# HOw to cancel Lyft ride



## twnFM (Oct 26, 2017)

I am new to Lyft and use Waze for nav app. 
How do I cancel a ride using the Waze nav app? There is a small steering wheel (using an IPhone) that lets me arrive and pick up pax but I yet to find how to cancel the ride as a driver.


----------



## TheWanderer (Sep 6, 2016)

If you are on the app. In the top right hand corner I believe there should be a clickable icon. It will give you an option to cancel, but if you do this too many times you will be deactivated.


----------



## Beandriver (Aug 27, 2015)

To cancel lyfy rides, accept the ride and drive away until pax cancel.. other wise if you cancel you will be suspended and deactivated.


----------



## twnFM (Oct 26, 2017)

TheWanderer said:


> If you are on the app. In the top right hand corner I believe there should be a clickable icon. It will give you an option to cancel, but if you do this too many times you will be deactivated.


I have never actually canceled a ride myself. Just trying to learn the interface. It'd have to pretty bad for ME to cancel a ride or: obnoxious drunk, smoking in my car, destroying my car, etc.


----------



## Sung Hong (Oct 30, 2017)

You know according to the lyft help center. We are allowed to decline line jobs and they won't count against us. Wheres the button??!!! And the call center denies it. There is no button. Haha


----------



## Ski Free (Jul 16, 2017)

Sung Hong said:


> You know according to the lyft help center. We are allowed to decline line jobs and they won't count against us. Wheres the button??!!! And the call center denies it. There is no button. Haha


No button needed it says not to accept it in the first place, that is how you decline a request you let it time out.


----------



## JimKE (Oct 28, 2016)

Sung Hong said:


> We are allowed to decline line jobs and they won't count against us.

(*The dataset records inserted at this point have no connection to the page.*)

/-!
# The CENTRAL HECKE ROOF of a marked pair of fibres: `A_{y} —q→ A_{y″} ⊗ 𝔭⁻¹ ←c— A_{y″}` from two admissible readings and their rational transporter

Topic `AlgebraicGeometry/ModuliOfAbelianVarieties`; namespace `Literature.AlgebraicGeometry.ModuliOfAbelianVarieties`.  THEOREMS ONLY (no definition,
no named fact, no instance, no notation, no `sorry`).  Cell `hodgecm-mathlib` (D-0151), FLOOR 0, P6 «MOD programme» (crux hLiu418 = stmt-HodgeConjecture-24832,
`--supports`, count-neutral), EHECKE closer leaf organ **(O-R2) «central roofs at complex points»** (LA5-plan (g3) skeleton v5 `OrganER2`), generic part;
HC_CM is proved only modulo the printed citations until rung 0 closes.

THE MODULI DESCRIPTION OF A HECKE CORRESPONDENCE AT `p` ([Kottwitz1992] §5 pp. 389–391; [RapoportSmithlingZhang2020Diagonal] §4.3 (4.23) p. 21;
[HarrisTaylorAMS2001] §III.4 pp. 108–110): two complex points `pt₁`, `pt₂` of the base of a polarised abelian scheme `𝒜` with `𝒪_F`-action `ρ` and
level structure, whose fibres are MARKED (★ `SiegelAdelicMarking`) by `[J₁, r₁]`, `[J₂, r₂]` with admissible readings (ample `Θᵢ` with `λ̄ = Λ(𝒪(Θᵢ))`,
symplectic towers `Λᵢ` read adelically, unit frames `γ = 1`, action readings `Mρᵢ`), and a RATIONAL TRANSPORTER `T` (`ℂ`-linear, `ψ_δ`-symplectic,
intertwining `Mρ₁`, `Mρ₂`, with the lattice law `(T·Mρ₁ π)Λ_{r₁} ⊆ Λ_{r₂}` for `π ∈ 𝔭`, the level law, and the CENTRAL KERNEL LAW
`𝔭⁻¹·T⁻¹Λ_{r₂} = 𝔭′⁻¹Λ_{r₁}`, `𝔭′ = c 𝔭`) are joined by an ISOGENY ROOF `𝒜_{pt₁} —q→ B ←c— 𝒜_{pt₂}` over `Spec ℂ` whose kernels are
`𝒜_{pt₁}[𝔭′]` and `𝒜_{pt₂}[𝔭]`, with the polarisation, equivariance and level clauses (r1)–(r5) of the cell's `RoofAt`.

* §1 `hsim` — **`comp_lam_comp_dualIsogenyOver_eq_mulN_sq_of_markedReadings`**: a homomorphism `h : 𝒜_{pt₁} ⟶ 𝒜_{pt₂}` reading `p·T` satisfies
  `h ≫ λ₂ ≫ h^∨ = λ₁ ≫ [p²]` — ★ `SiegelAdelicMarking.exists_torsionTransporter` (multiplier `p²·u₁u₂⁻¹`), transported to the identity fibres by ★
  `IdentityFibreTowerTransport`, then ★ `comp_lam_comp_dualIsogenyOver_eq_mulN_of_towerReadings_unit`.
* §2 **`exists_heckeCentralRoof_of_markedReadings`** — the roof: the `𝔭`-family ★ `SiegelAdelicMarking.exists_idealHomFamily_X` (reading `π ↦ T·Mρ₁ π`), §1 at
  `π = p`, the kernel readers ★ `forall_map_idealHomFamily_eq_one_iff` ∕ ★ `forall_map_eq_one_and_forall_iff`, and the Serre-tensor middle ★
  `AbelianSchemeOver.exists_roof_of_idealHomFamily_of_isAlgClosed`.

References: [Kottwitz1992] R. Kottwitz, JAMS 5 (1992), §5 pp. 389–391; [RapoportSmithlingZhang2020Diagonal] M. Rapoport, B. Smithling, W. Zhang, Compos. Math. 156
(2020), §4.3 (4.23) p. 21; [HarrisTaylorAMS2001] M. Harris, R. Taylor, Ann. Math. Studies 151 (2001), §III.4 pp. 108–110; [MumfordAV1970] D. Mumford, *Abelian
Varieties* (1970), §20 pp. 184–186, §23 Thm. 2 p. 231; [Milne2005ShimuraVarieties] J. S. Milne, *Introduction to Shimura varieties* (2005), §6 Thm. 6.11 p. 74 and p. 75.
-/

set_option autoImplicit false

They do count against you; they lower your acceptance percentage.

Lyft just claims they _don't take any action against you_ because of low acceptance...unless, of course, you are working on one of their promotions.


----------



## DrivingForYou (Aug 6, 2017)

Sung Hong said:


> You know according to the lyft help center. We are allowed to decline line jobs and they won't count against us. Wheres the button??!!! And the call center denies it. There is no button. Haha


They do count against you in that acceptance rate is lowered and your bonus can be squashed.

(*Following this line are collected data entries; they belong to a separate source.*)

import Mathlib
import HarnessLib
import Summits.Ventures.LatticeQCDFlow.Exactness.NCMCGeneralSpaceMarkovRun

/-!
# The honest `ess` of the engine's restart chain: relative variance `2 τ_n(ρ_w) (1/ESS_F − 1) / n`, and `ΔF ≤ E ΔF̂_n`

HONEST FRAMING: exact (Metropolis-corrected) sampling algorithms for lattice gauge theory;
figures of merit are autocorrelation/cost numbers at stated couplings and volumes; no
continuum-physics claim.

Venture `LatticeQCDFlow` (cell pub-lqcd), topic `Exactness`; FANOUT row 13 (`eng-snf`, GEN-16).
NEW WORK of the cell, not a published result; no definition is introduced; nothing is cited as a
fact.  `NCMCGeneralSpaceStationaryRun.lean` priced a STATIONARY stream of records abstractly;
`NCMCGeneralSpaceMarkovRun.lean` showed that the engine's restart chain of forward records (level
sampler `K` with `ν₀ ∘ K = ν₀`, record kernel `κF`, restart kernel `(κF ∘ₖ K).comap s`, started in
`P_F`) IS such a stream.  This file writes the two remaining stationary-stream statements for that
chain explicitly, so that the engine dictionary needs no assembly by the reader.

## Content (every `ν₀`-invariant Markov level sampler `K`, every `n ≥ 1`; no ergodicity needed)

* **`CrooksPair.freeEnergyDiff_le_integral_jarzynskiEstimate_restartChain`** — `ΔF ≤ E[ΔF̂_n]`
  along the equilibrium restart chain (Jensen; the estimate assumed integrable).
* **`CrooksPair.variance_sampleMean_exp_neg_work_restartChain`** — with `e^{−W} ∈ L²(P_F)` and
  `Var_F[e^{−W}] ≠ 0`: the exponential average `Ȳ_n` of the restart chain has relative variance
  `Var[Ȳ_n]/(Z₁/Z₀)² = 2 τ_n(ρ_w) · (Var_F[e^{−W}]/(Z₁/Z₀)²) / n`, where `ρ_w(t)` is the lag-`t`
  autocorrelation of the WEIGHTS `e^{−W_i}` along the chain and `τ_n` row 11's `Scoring.tauIntN`;
  `Var_F[e^{−W}]/(Z₁/Z₀)² = 1/ESS_F − 1` (GEN-11) — so `run_ncmc_chain` with `n_between` sweeps
  delivers `n/(2 τ_n(ρ_w))` independent evolutions' worth of `ess`, whatever `n_between` is.

NOT CLAIMED: any value or bound for `τ_n(ρ_w)` (that is what a larger `n_between` buys; row 8's
Doeblin files bound autocovariances of BOUNDED observables only).
-/

namespace Summit.Ventures.LatticeQCDFlow.Exactness.GeneralNCMC

open MeasureTheory ProbabilityTheory Set Filter Finset
open scoped ENNReal Topology

namespace CrooksPair

variable {Ω E : Type*} [MeasurableSpace Ω] [MeasurableSpace E]
variable {ν₀ ν₁ : Measure Ω} {κF κR : Kernel Ω E} {s e : E → Ω} {W : E → ℝ}

/-- **`ΔF ≤ E[ΔF̂_n]` along the equilibrium restart chain**, for every `ν₀`-invariant level sampler
and every `n ≥ 1` (the estimate assumed integrable). -/
theorem freeEnergyDiff_le_integral_jarzynskiEstimate_restartChain (K : Kernel Ω Ω)
    [IsMarkovKernel K] [IsFiniteMeasure ν₀] [IsFiniteMeasure ν₁] [IsMarkovKernel κF]
    [IsMarkovKernel κR] (h0 : ν₀ univ ≠ 0) (hK : Kernel.Invariant K ν₀)
    (h : CrooksPair ν₀ ν₁ κF κR s e W) {ΔF : ℝ}
    (hΔF : Real.exp (-ΔF) = ((ν₀ univ)⁻¹ * ν₁ univ).toReal) {n : ℕ} (hn : 0 < n)
    (hlog : haveI := isProbabilityMeasure_fwdPathLaw ν₀ h0 κF
      Integrable (fun x : ℕ → E =>
        Real.log (sampleMean (fun ε => Real.exp (-W ε)) (fun i : Fin n => x i)))
        (Kernel.trajMeasure (X := fun _ : ℕ => E) (fwdPathLaw ν₀ κF)
          (fun n : ℕ => ((κF ∘ₖ K).comap s h.measurable_s).comap
            (fun hh : (j : ↥(Finset.Iic n)) → E => hh ⟨n, Finset.mem_Iic.2 le_rfl⟩)
            (measurable_pi_apply _)))) :
    haveI := isProbabilityMeasure_fwdPathLaw ν₀ h0 κF
    ΔF ≤ ∫ x, jarzynskiEstimate (fun ε => Real.exp (-W ε)) (fun i : Fin n => x i)
      ∂(Kernel.trajMeasure (X := fun _ : ℕ => E) (fwdPathLaw ν₀ κF)
        (fun n : ℕ => ((κF ∘ₖ K).comap s h.measurable_s).comap
          (fun hh : (j : ↥(Finset.Iic n)) → E => hh ⟨n, Finset.mem_Iic.2 le_rfl⟩)
          (measurable_pi_apply _))) := by
  haveI := isProbabilityMeasure_fwdPathLaw ν₀ h0 κF
  exact h.freeEnergyDiff_le_integral_jarzynskiEstimate_of_stationary h0 hΔF
    (h.measurePreserving_shift_restartChain K h0 hK) (h.restartChain_map_eval K h0 hK 0) hn hlog

/-- **The honest `ess` of the restart chain.**  Along the equilibrium restart chain of forward
records (any `ν₀`-invariant Markov level sampler `K`), with `e^{−W} ∈ L²(P_F)` and
`Var_F[e^{−W}] ≠ 0`, the exponential average `Ȳ_n = (1/n) Σ_{i<n} e^{−W_i}` has relative variance
`Var[Ȳ_n] / (Z₁/Z₀)² = 2 τ_n(ρ_w) · (Var_F[e^{−W}] / (Z₁/Z₀)²) / n`, `ρ_w` the autocorrelation of
the weight stream of THIS chain and `τ_n` row 11's Fejér-weighted integrated autocorrelation time. -/
theorem variance_sampleMean_exp_neg_work_restartChain (K : Kernel Ω Ω) [IsMarkovKernel K]
    [IsFiniteMeasure ν₀] [IsMarkovKernel κF] [IsMarkovKernel κR] (h0 : ν₀ univ ≠ 0)
    (hK : Kernel.Invariant K ν₀) (h : CrooksPair ν₀ ν₁ κF κR s e W)
    (hL2 : MemLp (fun ε => Real.exp (-W ε)) 2 (fwdPathLaw ν₀ κF))
    (hσ : Var[fun ε => Real.exp (-W ε); fwdPathLaw ν₀ κF] ≠ 0) {n : ℕ} (hn : n ≠ 0) :
    haveI := isProbabilityMeasure_fwdPathLaw ν₀ h0 κF
    Var[fun x : ℕ → E => (∑ i ∈ range n, Real.exp (-W (x i))) / n;
        Kernel.trajMeasure (X := fun _ : ℕ => E) (fwdPathLaw ν₀ κF)
          (fun n : ℕ => ((κF ∘ₖ K).comap s h.measurable_s).comap
            (fun hh : (j : ↥(Finset.Iic n)) → E => hh ⟨n, Finset.mem_Iic.2 le_rfl⟩)
            (measurable_pi_apply _))] / ((ν₀ univ)⁻¹ * ν₁ univ).toReal ^ 2 =
      2 * Scoring.tauIntN (fun t => cov[fun x : ℕ → E => Real.exp (-W (x 0)),
          fun x : ℕ → E => Real.exp (-W (x t));
          Kernel.trajMeasure (X := fun _ : ℕ => E) (fwdPathLaw ν₀ κF)
            (fun n : ℕ => ((κF ∘ₖ K).comap s h.measurable_s).comap
              (fun hh : (j : ↥(Finset.Iic n)) → E => hh ⟨n, Finset.mem_Iic.2 le_rfl⟩)
              (measurable_pi_apply _))] /
          Var[fun ε => Real.exp (-W ε); fwdPathLaw ν₀ κF]) n *
        (Var[fun ε => Real.exp (-W ε); fwdPathLaw ν₀ κF] /
          (∫ ε, Real.exp (-W ε) ∂(fwdPathLaw ν₀ κF)) ^ 2) / n := by
  haveI := isProbabilityMeasure_fwdPathLaw ν₀ h0 κF
  exact h.variance_sampleMean_exp_neg_work_of_stationary hL2 hσ
    (h.measurePreserving_shift_restartChain K h0 hK) (h.restartChain_map_eval K h0 hK 0) hn

end CrooksPair

end Summit.Ventures.LatticeQCDFlow.Exactness.GeneralNCMC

This is the subject of a potential class action lawsuit. Stay tuned.


----------



## f1zero (Jan 29, 2016)

You can’t cancel a ride using Waze.... common sense should tell you that you use the Lyft app for that


----------



## akamai (Aug 3, 2017)

Drive into a parking structure. After about a minute of poor GPS/network signal, the system will cancel the ride. Did this today to avoid a 15+ minute pick up during rush hour at a restricted military base that I don't even have access to. Still at 100% for the week.


----------



## JJS (Jan 5, 2016)

When accepting a ride you are entering into a contract cancelling is breach and they have little tolerance for that. Look very closely and don't take it if you don't want it. AR means nothing You are offered a contract but don't accept it is nothing. 

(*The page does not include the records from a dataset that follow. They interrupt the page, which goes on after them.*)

open scoped Valued WithZero Matrix MatrixGroups Classical
open WithZero
open Literature.NumberTheory.Automorphic Literature.NumberTheory.Automorphic.HermitianLattice Literature.NumberTheory.Automorphic.UnitaryLatticeTree
open Literature.NumberTheory.Automorphic.UnitaryThreeFourFrame (IsRamifiedQuadraticDatum normSign normSign_of_isNorm normSign_of_not_isNorm)
open Literature.NumberTheory.Rogawski1990
open Literature.NumberTheory.LocalFields (isAdicComplete_valuedInteger_of_completeSpace)
open Literature.NumberTheory.LocalFields.WildQuadraticDatum (d_le_succ_t exists_mul_map_eq_of_fixed_of_v_sub_one_le_pred)
open Summit.HodgeConjecture.HodgeConjecture.Cruxes.H413.F0P3cDyRamFourFramePieces
open Summit.HodgeConjecture.HodgeConjecture.Cruxes.H413.F0P3cDyRamFourFrameCensusDefs (LatticeInLevel LatticeNearTransvShell)
open Summit.HodgeConjecture.HodgeConjecture.Cruxes.H413.F0P3cDyRamStageOneBDefs (mcOfRecord)
open Summit.HodgeConjecture.HodgeConjecture.Cruxes.H413.F0P3cDyRamToricCensusDefs
open Summit.HodgeConjecture.HodgeConjecture.Cruxes.H413.F0P3cDyRamNormPairsIffFrames (normSign_eq_one_or)
open Summit.HodgeConjecture.HodgeConjecture.Cruxes.H413.F0P3cDyRamRowCellOnShell (uniformizer_letters latticeNearTransvShell_zero_of_row)
open Summit.HodgeConjecture.HodgeConjecture.Cruxes.H413.F0P3cDyRamConeCellPresentation (exists_presentation_of_mem_levelSetDep)
open Summit.HodgeConjecture.HodgeConjecture.Cruxes.H413.F0P3cDyRamConeLevelTransport (ncard_glueFibre_eq_natCard_normFibre_of_gen exists_map_eq_glueUnit exists_coneData_of_gen)
open Summit.HodgeConjecture.HodgeConjecture.Cruxes.H413.F0P3cDyRamRowCleanCellBit (line_entry_mul_map_eq_one)
open Summit.HodgeConjecture.HodgeConjecture.Cruxes.H413.F0P3cDyRamBeta2ConesRowWindow (isOrd_lam_iff_le)
open Summit.HodgeConjecture.HodgeConjecture.Cruxes.H413.F0P3cDyRamToricLevelCensusRamKAtThirdField (forall_fixed_fixed_exists_mul_theta_eq_of_frame)
open Summit.HodgeConjecture.HodgeConjecture.Cruxes.H413.F0P3cDyRamConeCellDiagonalSize (levelSetDep_diag_eq_levelSet)
open Summit.HodgeConjecture.HodgeConjecture.Cruxes.H413.F0P3cDyRamDiagonalFixedClassSystems (exists_repr_fixedBall_card)
open Summit.HodgeConjecture.HodgeConjecture.Cruxes.H413.F0P3cDyRamDiagonalCellCoordinates (theta0_letters map_coordAB v_coords_scalar)
open Summit.HodgeConjecture.HodgeConjecture.Cruxes.H413.F0P3cDyRamDiagonalCellAffineLabel (exists_affineLabel_of_coords)
open Summit.HodgeConjecture.HodgeConjecture.Cruxes.H413.F0P3cDyRamDiagonalCellGeneratorIndependence (coords_letters_of_gen cls_iff_cls_and_v_sub_le_of_presentations)
open Summit.HodgeConjecture.HodgeConjecture.Cruxes.H413.F0P3cDyRamDiagonalCellDigitMap (normSign_affineLabel_eq_of_near exists_preimage_of_fixed)
open Summit.HodgeConjecture.HodgeConjecture.Cruxes.H413.F0P3cDyRamDiagonalCellRowSocket (cellDiff_diag_eq_zero_of_reads)
open Summit.HodgeConjecture.HodgeConjecture.Cruxes.H413.F0P3cDyRamDiagonalCellPopRead (weight_ne_zero_iff_cls_iff_of_gen)
open Summit.HodgeConjecture.HodgeConjecture.Cruxes.H413.F0P3cDyRamDiagonalCellVertexRead (valueSet_eq_xPlus_iff_affineSign)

I took a reg Lyft and forgot to turn off Uber. Got a better deal from Uber. Honored the first contract and cancelled the other when that would have made me more money. 

If I have a jacka$$ like last night, back seat driving and belittling me. I take the abuse 1 * them and write up a lengthy detailed report about the incident and how the rider violated the TOS. 

You're all welcome, because when the sh!t bag is trying to get a ride and comes in with 3.8, few if any are going to give him a ride. 

Most riders don't f&% with me because I'M BIG AND UGLY.

I look more like a security detail then some random driver. 

1* me that is fine by the end of the week it will be flushed out of the system. For a rider that rating is going to hang around like bad luggage.


----------



## Raven087 (Jul 10, 2017)

Turn off your GPS so the rider can't see where you are. We've all accidentally accepted a ride because the touch screen is sensitive and comes up quickly. If the rider sees you are close by, they'll keep waiting. But if you disappear from their screen, they'll cancel quickly.


----------